Film: X-Men: First Class

For the most part, X-Men: First Class (2011) leaves the original trilogy in the dust. I enjoyed it quite a bit, moreso than most of the recent spate of comic book reboot films. Unfortunately my enjoyment was tempered considerably by a distractingly glaring  flaw: it abysmal handling of female characters.

As in the original trilogy, this one is largely dominated by two major personalities: Professor Charles Xavier (James McAvoy), a deeply intelligent telepath from a wealthy background, and Erik Lehnsherr (Michael Fassbender), the survivor of a Nazi concentration camp who possesses vast magnetic powers. The paths of these two men converge in the 1960s, when Xavier is recruited by CIA agent Moira McTaggert (Rose Byrne) to help the US government face the threat posed by Sebastian Shaw (Kevin Bacon), who happens to be the man who “helped” Erik develop his magnetic powers. Along with Charles’ childhood friend Raven (Jennifer Lawrence), soon to be known as Mystique, Charles and Erik help to build the early X-Men, set against a swinging ‘sixties, Cold War backdrop. But the friendship of these two powerful men grows strained under fire, as their views differ greatly as to whether mutantkind can peacefully coexist with humanity.
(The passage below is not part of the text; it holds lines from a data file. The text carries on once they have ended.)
import Summits.AtomisticToContinuum.Crystallization.Theses.HolmgrenBoyleLind

/-!
# Route `HolmgrenBoyleLind`, crux `GroundStatesChargeFLCEquilibrium`: the density-transfer step

Support file for item stmt-AtomisticToContinuum-6076 (crux
`HolmgrenBoyleLind.GroundStatesChargeFLCEquilibrium`), stub `stub_lawChargingTransfers` of the
registered line: the portmanteau / density-transfer step. Let `x` be finite configurations, `φ` a
subsequence and `P` a probability law on counting measures `ν` of `ℝ³`, tied to `x ∘ φ` by the
density-transfer clause of the Benjamini–Schramm limit of ground states (verbatim). If `P` charges at
every scale `(R, ε)` the two-way matching event of the atoms of `ν` with the rotated patch
`A (Λ − q)`, then for all `R, ε > 0` there is `ρ > 0` such that, eventually in `j`, at least `ρ·φ(j)`
particles `i` of `x^(φ j)` have their `R`-neighbourhood two-way `ε`-matched with `x_i + A (Λ − q)`.

Proof: `T :=` the law-level event with radius `R + ε/2` and tolerance `ε/2` (`P T ≠ 0`),
`ρ := P(T)/2 < P(T)`; the transfer clause with these parameters counts particles whose recentred
configuration is two-way `(ε/2)`-matched on the ball of radius `R + ε/2` with the atoms of some
`ν ∈ T`, and the two matchings compose (`lawCharging_matched_of_matched_event`, two triangle
inequalities and `‖A v‖ = ‖v‖`); monotonicity of `Nat.card` under a pointwise implication
(`Nat.card_le_card_of_injective` on `Subtype.map id`) finishes.

All `[folklore]`; nothing here closes an item.
-/

noncomputable section

namespace Summit.AtomisticToContinuum.Crystallization.Theorems.HolmgrenBoyleLindGroundStatesChargeFLCEquilibrium

open MeasureTheory Filter
open scoped ENNReal Topology
open Literature.MathematicalPhysics.StatisticalMechanics

-- adapted from Cruxes/GroundStatesChargePeriodic/Pieces.lean (`matched_periodic_of_matched_event`,
-- with the periodic point set `Q.points` replaced by an arbitrary set `Λ`)
/-- **From a matched charged configuration to a matched patch.** If the configuration `ν` is
two-way `(ε/2)`-matched on the ball of radius `R + ε/2` with the rotated, re-based point set
`A (Λ - q)`, and the recentred finite configuration `{x k - x i}` is two-way `(ε/2)`-matched on the
ball of radius `R + ε/2` with the atoms of `ν`, then the `R`-neighbourhood of particle `i` is
two-way `ε`-matched with `x i + A (Λ - q)`. [folklore] -/
theorem lawCharging_matched_of_matched_event {N : ℕ} (x : Fin N → EuclideanSpace ℝ (Fin 3))
    (i : Fin N) (Λ : Set (EuclideanSpace ℝ (Fin 3))) {R ε : ℝ} (hε : 0 ≤ ε)
    (ν : Measure (EuclideanSpace ℝ (Fin 3)))
    (A : EuclideanSpace ℝ (Fin 3) →ₗᵢ[ℝ] EuclideanSpace ℝ (Fin 3))
    {q : EuclideanSpace ℝ (Fin 3)}
    (hQ1 : ∀ s ∈ Λ, dist s q ≤ R + ε / 2 →
      ∃ y : EuclideanSpace ℝ (Fin 3), ν {y} ≠ 0 ∧ dist y (A (s - q)) ≤ ε / 2)
    (hQ2 : ∀ y : EuclideanSpace ℝ (Fin 3), ν {y} ≠ 0 → ‖y‖ ≤ R + ε / 2 →
      ∃ s ∈ Λ, dist y (A (s - q)) ≤ ε / 2)
    (h1 : ∀ p : EuclideanSpace ℝ (Fin 3), ν {p} ≠ 0 → ‖p‖ ≤ R + ε / 2 →
      ∃ q' ∈ Set.range (fun k : Fin N => x k - x i), dist q' p ≤ ε / 2)
    (h2 : ∀ q' ∈ Set.range (fun k : Fin N => x k - x i), ‖q'‖ ≤ R + ε / 2 →
      ∃ p : EuclideanSpace ℝ (Fin 3), ν {p} ≠ 0 ∧ dist q' p ≤ ε / 2) :
    (∀ s ∈ Λ, dist s q ≤ R → ∃ j : Fin N, dist (x j) (x i + A (s - q)) ≤ ε) ∧
      (∀ j : Fin N, dist (x j) (x i) ≤ R → ∃ s ∈ Λ, dist (x j) (x i + A (s - q)) ≤ ε) := by
  have hkey : ∀ (j : Fin N) (s : EuclideanSpace ℝ (Fin 3)),
      dist (x j) (x i + A (s - q)) = dist (x j - x i) (A (s - q)) := by
    intro j s
    rw [dist_eq_norm, dist_eq_norm, sub_add_eq_sub_sub]
  have hnA : ∀ s : EuclideanSpace ℝ (Fin 3), ‖A (s - q)‖ = dist s q := by
    intro s
    rw [LinearIsometry.norm_map, dist_eq_norm]
  constructor
  · intro s hs hsR
    obtain ⟨y, hy, hyd⟩ := hQ1 s hs (by linarith)
    have hyn : ‖y‖ ≤ R + ε / 2 := by
      calc ‖y‖ = dist y 0 := (dist_zero_right _).symm
        _ ≤ dist y (A (s - q)) + dist (A (s - q)) 0 := dist_triangle _ _ _
        _ ≤ ε / 2 + R := by
            rw [dist_zero_right, hnA]; exact add_le_add hyd hsR
        _ = R + ε / 2 := by ring
    obtain ⟨q', ⟨k, rfl⟩, hk⟩ := h1 y hy hyn
    refine ⟨k, ?_⟩
    rw [hkey]
    calc dist (x k - x i) (A (s - q)) ≤ dist (x k - x i) y + dist y (A (s - q)) :=
          dist_triangle _ _ _
      _ ≤ ε / 2 + ε / 2 := add_le_add hk hyd
      _ = ε := by ring
  · intro j hj
    have hq' : x j - x i ∈ Set.range (fun k : Fin N => x k - x i) := ⟨j, rfl⟩
    have hq'n : ‖x j - x i‖ ≤ R + ε / 2 := by
      rw [← dist_eq_norm]; linarith
    obtain ⟨p, hp, hpd⟩ := h2 _ hq' hq'n
    have hpn : ‖p‖ ≤ R + ε / 2 := by
      calc ‖p‖ = dist p 0 := (dist_zero_right _).symm
        _ ≤ dist p (x j - x i) + dist (x j - x i) 0 := dist_triangle _ _ _
        _ ≤ ε / 2 + R := by
            rw [dist_zero_right, dist_comm, ← dist_eq_norm]; exact add_le_add hpd hj
        _ = R + ε / 2 := by ring
    obtain ⟨s, hs, hsd⟩ := hQ2 p hp hpn
    refine ⟨s, hs, ?_⟩
    rw [hkey]
    calc dist (x j - x i) (A (s - q)) ≤ dist (x j - x i) p + dist p (A (s - q)) :=
          dist_triangle _ _ _
      _ ≤ ε / 2 + ε / 2 := add_le_add hpd hsd
      _ = ε := by ring

/-- **Density transfer (portmanteau ⇒ charging), stub `stub_lawChargingTransfers` of the line for
the crux `GroundStatesChargeFLCEquilibrium`.** Let `x` be configurations, `φ` a subsequence and `P` a
probability law tied to `x ∘ φ` by the density-transfer clause of the Benjamini–Schramm limit
(item 9230, verbatim). If `P` charges at every scale `(R, ε)` the patch of `Λ` at the base point `q`
(law-level two-way matching event of positive mass), then for all `R, ε > 0` there is `ρ > 0` such
that, eventually in `j`, at least `ρ·φ(j)` particles `i` of `x^(φ j)` have their `R`-neighbourhood
two-way `ε`-matched with `x_i + A (Λ − q)` for some linear isometry `A`. Proof: `T :=` the law-level
event with radius `R + ε/2` and tolerance `ε/2`; `P T ≠ 0` gives `ρ := P(T)/2 < P(T)`; the transfer
clause with radius `R + ε/2`, tolerance `ε/2` yields particles whose recentred configuration is
matched to some `ν ∈ T`, and the two two-way matchings compose
(`lawCharging_matched_of_matched_event`). [folklore] -/
theorem stub_lawChargingTransfers :
    ∀ (x : (N : ℕ) → (Fin N → EuclideanSpace ℝ (Fin 3))) (φ : ℕ → ℕ)
      (P : Measure (Measure (EuclideanSpace ℝ (Fin 3)))), IsProbabilityMeasure P →
      (∀ T : Set (Measure (EuclideanSpace ℝ (Fin 3))), ∀ R ε : ℝ, 0 < ε → ∀ ρ : ℝ,
        ρ < (P T).toReal → ∀ᶠ j : ℕ in Filter.atTop, ρ * (φ j : ℝ) ≤
          (Nat.card {i : Fin (φ j) // ∃ ν ∈ T,
            ((∀ p : EuclideanSpace ℝ (Fin 3), ν {p} ≠ 0 → ‖p‖ ≤ R →
                ∃ q ∈ (Set.range (fun k : Fin (φ j) => x (φ j) k - x (φ j) i)), dist q p ≤ ε) ∧
              (∀ q ∈ (Set.range (fun k : Fin (φ j) => x (φ j) k - x (φ j) i)), ‖q‖ ≤ R →
                ∃ p : EuclideanSpace ℝ (Fin 3), ν {p} ≠ 0 ∧ dist q p ≤ ε))} : ℝ)) →
      ∀ (Λ : Set (EuclideanSpace ℝ (Fin 3))) (q : EuclideanSpace ℝ (Fin 3)),
        (∀ R ε : ℝ, 0 < R → 0 < ε →
          P {ν : Measure (EuclideanSpace ℝ (Fin 3)) |
              ∃ A : EuclideanSpace ℝ (Fin 3) →ₗᵢ[ℝ] EuclideanSpace ℝ (Fin 3),
                (∀ s ∈ Λ, dist s q ≤ R →
                  ∃ p : EuclideanSpace ℝ (Fin 3), ν {p} ≠ 0 ∧ dist p (A (s - q)) ≤ ε) ∧
                (∀ p : EuclideanSpace ℝ (Fin 3), ν {p} ≠ 0 → ‖p‖ ≤ R →
                  ∃ s ∈ Λ, dist p (A (s - q)) ≤ ε)} ≠ 0) →
        ∀ R ε : ℝ, 0 < R → 0 < ε → ∃ ρ : ℝ, 0 < ρ ∧ ∀ᶠ j : ℕ in Filter.atTop,
          ρ * (φ j : ℝ) ≤ (Nat.card {i : Fin (φ j) //
            ∃ A : EuclideanSpace ℝ (Fin 3) →ₗᵢ[ℝ] EuclideanSpace ℝ (Fin 3),
              (∀ s ∈ Λ, dist s q ≤ R →
                ∃ k : Fin (φ j), dist (x (φ j) k) (x (φ j) i + A (s - q)) ≤ ε) ∧
              (∀ k : Fin (φ j), dist (x (φ j) k) (x (φ j) i) ≤ R →
                ∃ s ∈ Λ, dist (x (φ j) k) (x (φ j) i + A (s - q)) ≤ ε)} : ℝ) := by
  intro x φ P _hP htr Λ q hch R ε hR hε
  -- the matching event at radius `R + ε/2`, tolerance `ε/2`
  set T : Set (Measure (EuclideanSpace ℝ (Fin 3))) :=
    {ν | ∃ A : EuclideanSpace ℝ (Fin 3) →ₗᵢ[ℝ] EuclideanSpace ℝ (Fin 3),
      (∀ s ∈ Λ, dist s q ≤ R + ε / 2 →
        ∃ p : EuclideanSpace ℝ (Fin 3), ν {p} ≠ 0 ∧ dist p (A (s - q)) ≤ ε / 2) ∧
      (∀ p : EuclideanSpace ℝ (Fin 3), ν {p} ≠ 0 → ‖p‖ ≤ R + ε / 2 →
        ∃ s ∈ Λ, dist p (A (s - q)) ≤ ε / 2)} with hTdef
  have hT : P T ≠ 0 := hch (R + ε / 2) (ε / 2) (by positivity) (half_pos hε)
  have hTreal : 0 < (P T).toReal := ENNReal.toReal_pos hT (measure_ne_top P T)
  refine ⟨(P T).toReal / 2, half_pos hTreal, ?_⟩
  have hev := htr T (R + ε / 2) (ε / 2) (half_pos hε) ((P T).toReal / 2) (half_lt_self hTreal)
  -- the property transferred to `N = φ j`
  have himp : ∀ (N : ℕ) (i : Fin N),
      (∃ ν ∈ T, ((∀ p : EuclideanSpace ℝ (Fin 3), ν {p} ≠ 0 → ‖p‖ ≤ R + ε / 2 →
          ∃ q' ∈ (Set.range (fun k : Fin N => x N k - x N i)), dist q' p ≤ ε / 2) ∧
        (∀ q' ∈ (Set.range (fun k : Fin N => x N k - x N i)), ‖q'‖ ≤ R + ε / 2 →
          ∃ p : EuclideanSpace ℝ (Fin 3), ν {p} ≠ 0 ∧ dist q' p ≤ ε / 2))) →
      ∃ A : EuclideanSpace ℝ (Fin 3) →ₗᵢ[ℝ] EuclideanSpace ℝ (Fin 3),
        (∀ s ∈ Λ, dist s q ≤ R → ∃ k : Fin N, dist (x N k) (x N i + A (s - q)) ≤ ε) ∧
        (∀ k : Fin N, dist (x N k) (x N i) ≤ R →
          ∃ s ∈ Λ, dist (x N k) (x N i + A (s - q)) ≤ ε) := by
    rintro N i ⟨ν, ⟨A, hQ1, hQ2⟩, h1, h2⟩
    exact ⟨A, lawCharging_matched_of_matched_event (x N) i Λ hε.le ν A hQ1 hQ2 h1 h2⟩
  -- monotonicity of the count under the pointwise implication `himp`
  have hmono : ∀ {α : Type} [Finite α] {p₁ p₂ : α → Prop}, (∀ a, p₁ a → p₂ a) →
      Nat.card {a // p₁ a} ≤ Nat.card {a // p₂ a} := fun h =>
    Nat.card_le_card_of_injective (Subtype.map id h) (Subtype.map_injective h Function.injective_id)
  filter_upwards [hev] with j hj
  refine hj.trans ?_
  exact_mod_cast hmono (himp (φ j))

end Summit.AtomisticToContinuum.Crystallization.Theorems.HolmgrenBoyleLindGroundStatesChargeFLCEquilibrium

end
As even this brief summary will attest, the comic book lore has been mutated in the adaptation, which is SOP for this kind of reboot. If that doesn’t bother you, it makes for a compelling origin story, at its strongest during the recruitment phase, as the “first class” comes together. One of the film’s toughest challenges had to be re-casting Professor X and Magneto, but I think James McAvoy and especially Michael Fassbender are both home runs, recapturing the spirits of their respective characters. Another major challenge was probably finding a villain formidable enough to take them on, and they succeed again with Sebastian Shaw; Kevin Bacon is terrific here.

The film’s middle stretch, wherein the “original” X-Men class (again, severe lore mutation alert) is recruited and trained, is probably the most fun. This sequence entertainingly mashes up character introductions and period detail, giving the film an interesting “secret history” feel. The casting is hit or miss with these younger recruits. Jennifer Lawrence is a good actress in the wrong role as Mystique, Nicholas Hoult makes an adequate but unspectacular Beast, and the film’s rather unfortunate attempts at racial diversity, Angel (Zoe Kravitz) and Darwin (Edi Gathegi), are underdeveloped and negligibly involved. I was rather fond of Caleb Landry Jones as Banshee, and Lucas Till is fine as the jerky Havoc, two somewhat more obscure Marvel figures who perhaps didn’t have such familiar personas to live up to.

All this said, sadly the film is pretty much a travesty for women. Every female character in the movie is marginalized, objectified, sexualized, or simply put in their place by the more active, dominating men. Mystique utterly lacks edge, portrayed as a lovelorn kid obsessed with her looks. Her side-switching  transformation could have been the powerful thematic arc of the film, but the film doesn’t really care about her thoughts; it’s all about Charles and Erik, and how their charismatic arguments motivate her. Moira McTaggert (Rose Byrne) comes off as gutsy, intelligent and independent for a while, only to be submarined brutally by the script as the film winds down. (The way her CIA boss dismisses her with “comical” misogyny, in the wake of a “womanly moment,” is a lowpoint.) Meanwhile, the villainous Emma Frost is given no life or formidability whatsoever by the vacant January Jones. And Angel, who begins her rebooted version as a stripper, is hardly worth mentioning. You’d think nobody on the film’s creative team has ever met a woman. Seriously, there are stronger female characters on your average episode of The Rockford Files, and that was over thirty years ago!

This criminally casual Hollywood chauvanism is particularly unfortunate, because it needlessly scars an otherwise thoroughly engaging, frequently amusing, and generally well clocked superhero spectacle.